Rated: T - English - Hurt/Comfort/Romance - Neji H. & Tenten - Reviews: 3 - Published: 12-16-08 - Complete - id:4719810

This is to Neji, you are the one who has guided me for years and help me flourish from the bumbling tomboy to the young woman I am today.

Title: Neji kun

Disclaimer: I dont own Naruto

And when I’m gone just carry on dont mourn rejoice everytime you hear the sound of my voice. Just remember my touch and remember my gaze to your unclearity faze. I know that i dont have the best track record, I know I have made dumb mistakes in the past. I want you to remember the voice that held those late night talks with you, and kept going until the day broke through. To remember the touches that my fingers had, lingering on your body. I could feel the love couldnt you? Wasnt it true? Tell me it was. Was I a fool for wanting to end it all when you fell ill that summer afternoon. Just a rash..just a rash and a lump. We joked around when you said it was your last. I didnt believe I couldnt take it and couldnt make through this world without you. After I got the call about what happened to you, I could feel my heart barely beating my soul nearly fell through. I would call daily.

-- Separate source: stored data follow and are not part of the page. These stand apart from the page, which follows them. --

import Literature.Analysis.FluidPDE.PassiveVectorTensorTwoProblemDuality
import Literature.Analysis.FluidPDE.PassiveVectorTensorEnergyEquality
import Literature.Analysis.FunctionSpaces.TorusVectorParseval
import Literature.Analysis.FluidPDE.PassiveScalarExistenceApprox
import HarnessLib

/-!
# Two-problem duality for weak passive solenoidal vectors, PHYSICAL form: the cross terms as
# space integrals of the weak gradients (transport of the carrier difference; tensor difference
# between the two gradients)

Analysis/FluidPDE proof-support file (everything proved; no definitions, no named facts). Sequel of
`PassiveVectorTensorTwoProblemDuality`, whose `twoProblemDuality_traces` writes, for a weak solution `u`
of problem 1 (`IsWeakTensorPassiveVectorOn 0 T 𝔸₁ b₁ u₀ u`) and a weak solution `ψ` of the ADJOINT of
problem 2 written forward in `r = t₀ − s` (`IsWeakTensorPassiveVectorOn 0 t₀ (majorTranspose 𝔸₂) (r ↦ −b₂(t₀−r)) φ ψ`),
`⟨u(t₀), φ⟩ − ⟨u₀, ψ(t₀)⟩ = ∫_{(0,t₀]} Σ'ₖ Re(−4π²⟪û(σ)(k), (T_{𝔸₁}−T_{𝔸₂})(k) ψ̂(t₀−σ)(k)⟫ + Σⱼ 2πikⱼ⟪𝓕((b₁ⱼ−b₂ⱼ)(σ) u(σ))(k), ψ̂(t₀−σ)(k)⟫) dσ`
(MODEWISE cross terms). Here both weak solutions are `L²H¹` (`eVectorDissipation_lt_top` ⇒ space–time
`L²` weak gradients `Du`, `Dψ` with a.e. slice weak partial derivatives,
`exists_weakGradient_of_lintegral_eGradNormSq_ne_top`), and Parseval identifies the modewise density at
a.e. time with SPACE INTEGRALS:

* `Torus.hasSum_transport_pairing` — **transport pairing, Fourier ↔ physical** (generic `𝕋^d`): for
  `ψ ∈ L²` with weak partial derivatives `gⱼ ∈ L²` and scalar coefficients with `aⱼ • w ∈ L²`,
  `Σ'ₖ Σⱼ 2πikⱼ ⟪𝓕(complexify ∘ (aⱼ • w))(k), 𝓕(complexify ∘ ψ)(k)⟫_ℂ = Σⱼ ∫⟪aⱼ • w, gⱼ⟫_ℝ`;
* `Torus.hasSum_eddy_pairing` — **eddy pairing, Fourier ↔ physical** (generic `𝕋^d`), in the
  DIVERGENCE-FORM orientation of the distorted class (`Torus.viscAdjVar`: TEST gradient in the `(c,i)`
  slots, SOLUTION gradient in the `(e,l)` slots): for `w, ψ ∈ L²` with `L²` weak partial derivatives
  `gʷ_e, g^ψ_c`, `Σ'ₖ 4π² ⟪𝓕(complexify ∘ w)(k), T_𝔸(k) 𝓕(complexify ∘ ψ)(k)⟫_ℂ = ∫ Σ_{l,i,c,e} 𝔸 i c l e (g^ψ_c)_i (gʷ_e)_l`
  (`T_𝔸(k) z l = Σ_{i,c,e} 𝔸 i c l e k_c k_e z_i`, `symbT`; componentwise Parseval + `ĝ_c(k) = 2πik_c f̂(k)`);
* `Torus.hasSum_crossDensity_physical` — the Z1′ modewise density at one time has the sum
  `Σⱼ ∫⟪aⱼ • w, g^ψⱼ⟫ − ∫ Σ (𝔸₁−𝔸₂) i c l e (g^ψ_c)_i (gʷ_e)_l` for slices `w, ψ ∈ L²` with `L²` weak
  gradients and coefficients `aⱼ` with `aⱼ • w ∈ L²` (private `memLp_smul_of_ae_bound`: a.e.-bounded `aⱼ`);
  `symbT_sub_tensor`;
* `IsWeakTensorPassiveVectorOn.twoProblemDuality_physical` — **the two-problem duality in physical
  form**: under the hypotheses of `twoProblemDuality_traces` VERBATIM there are space–time `L²` weak
  gradients `Du` of `u` on `(0,T)` and `Dψ` of `ψ` on `(0,t₀)` (a.e. slice weak partial derivatives) with
  `g t₀ − h t₀ = ∫_{σ ∈ (0,t₀]} ( Σⱼ ∫ ⟪(b₁ σ x j − b₂ σ x j) • u σ x, Dψ (t₀−σ) j x⟫ dx`
  `                              − ∫ Σ_{l,i,c,e} (𝔸₁ − 𝔸₂) i c l e (Dψ (t₀−σ) c x)_i (Du σ e x)_l dx ) dσ`,
  the density and both summands being integrable on `(0,t₀)`; `twoProblemDuality_physical_split`:
  `g t₀ − h t₀ = (∫ transport cross) − (∫ viscous cross)`.
This is the `G ≡ 1` (identity frame) reading of the weak × weak Duhamel cross identity of two members
of one constraint class (cell `ad-ideate`, K1L_D `stmt-AnomalousDissipation-27980`, tenure RULING D28-25 (1):
the local pair binder `VmodDist.EnergyDuhamelG`; lead memo L24 (O3)–(O5)), and the flat half of its
instance discharge (frame reading: the Summit bricks Z6-T/Z6-E).

## Mathlib / tree search

Tree: `PassiveVectorTensorTwoProblemDuality` (`twoProblemDuality_traces`, `exists_integrableOn_hasSum_cross_sub_traces`),
`PassiveVectorTensorEnergyEquality` (`exists_weakGradient_of_lintegral_eGradNormSq_ne_top`),
`PassiveVectorTensorDissipationBound` (`eVectorDissipation_lt_top`), `PassiveVectorTensorDuality`
(`memLp_top_stLift_reversed`), `PassiveScalarEnergyProofs` (`ae_ae_norm_le_of_memLp_top_stLift`),
`TorusVectorParseval` (`hasSum_inner_mFourierCoeff_complexify`, `hasSum_conj_mul_mFourierCoeff`, `memLp_ofReal_apply`),
`TorusSobolevNorm` (`mFourierCoeff_complexify_apply`), `PassiveVectorTensorFourier` (`symbT_apply`, `symbT_add_tensor`),
`TorusTestFunction` (`HasWeakPartialDeriv`), `LagrangianLatticeCarrierFrameChainRule` (the coefficient lemma
`𝓕(∂ᵢf)(n) = 2πinᵢ f̂(n)` for weak derivatives, private there — copied below). The Summit-side bricks
`…LagrangianStepFrameTransport.hasSum_transport_fourier` / `…FrameEddy.hasSum_eddy_fourier` (generic `𝕋^d`
sections of lead-k1l-onelevel-p1 g4's Z6-T/Z6-E) are the models of §2; Literature cannot import Summits,
so the generic statements are re-proved here (the eddy one in the divergence-form orientation).

## References

* R. Temam, *Navier–Stokes Equations*, 3rd ed. (North-Holland 1984), Ch. III §1, Lemma 1.2 and Lemma 1.4
  (the product rule for `⟨u, v⟩`, polarised; duality of two evolution problems). [`Temam1984`]
* S. Kuksin, A. Shirikyan, *Mathematics of two-dimensional turbulence* (CUP 2012), Prop. 2.1.7,
  (2.11)–(2.12) (the trilinear form `b(u,v,w) = Σ∫ uⱼ ∂ⱼvᵢ wᵢ`, antisymmetry). [`KuksinShirikyan2012`]
* U. Frisch, *Turbulence* (CUP 1995), §9.6.3 eq. (9.57) p. 233 (anisotropic eddy-viscosity tensor). [`Frisch1995Turbulence`]
* L. Grafakos, *Classical Fourier Analysis*, 3rd ed. (Springer 2014), Prop. 3.2.7 (Parseval/Plancherel on `𝕋^d`). [`Grafakos2014`]
-/

noncomputable section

“Just keep him in your prayers and he’ll be alright.”

So I followed her advice and I bowed down, something I havent done since the days of my mother’s score. The rise and the fall matched my mood somedays proud others sorrowful remembering you. I walked into your room the very next day and I saw my cousin and wolf they wanted to play.

“I can’t. I just don’t want to right now.” The words come out softly as they are forced out. I cant function. Let alone. Go on without. I lay there in the bed where we shared many things including naps and most of the time cuddling. I drew a picture a small sketch no real big thing and wrote a poem underneath on how I felt about things. That’s when you called and I felt alive. I felt like someone kicked my soul into overdrive. We talked and even though you laughed I still sensed your pain, I guess it was an Aquarius/Aries thing.

After that day we moved on and another bad day hit. I didn’t know what to say I didn’t know what to do, I knew that I would have to lose one of you. But I didn’t want to. It’s called being selfish. It’s called being an ass and no one derserves it. Things went back and forth and before I could catch on everything that we had was damn near gone. I stop coming by, I stop calling. I couldn’t go on without you, I was hurting. You said talking would help but I didn’t really believe and sometimes I still wonder was it a good thing? Recently we have been doing better but still my record is pulled up. I try to wipe it clean but it never slows up. I have to run, girly better keep moving cause if she don’t her heart will damn sure take a bruising. The jokes that are made and the comments ommitted I still understand the pain that your into and I caused that. Like a snake just tempting Eve. I never stopped wear the mask from Halloween and I decived you. I am truly sorry for this. I apologize and I hope that your heart can forget but I know it wont and I know that your minds runs deeply. I want a new leaf and your want your relief, can we both get what we want with no suffering? I wish that it could happen. I wish I had a plan, but Neji kun I don’t…but I do want your hand. I don’t want to be alone. I don’t want to stray from you. Let me make it up to you. No jokes, no games, no anticipation, accusation or any of the sort. Let it happen on it’s own, just the way it should.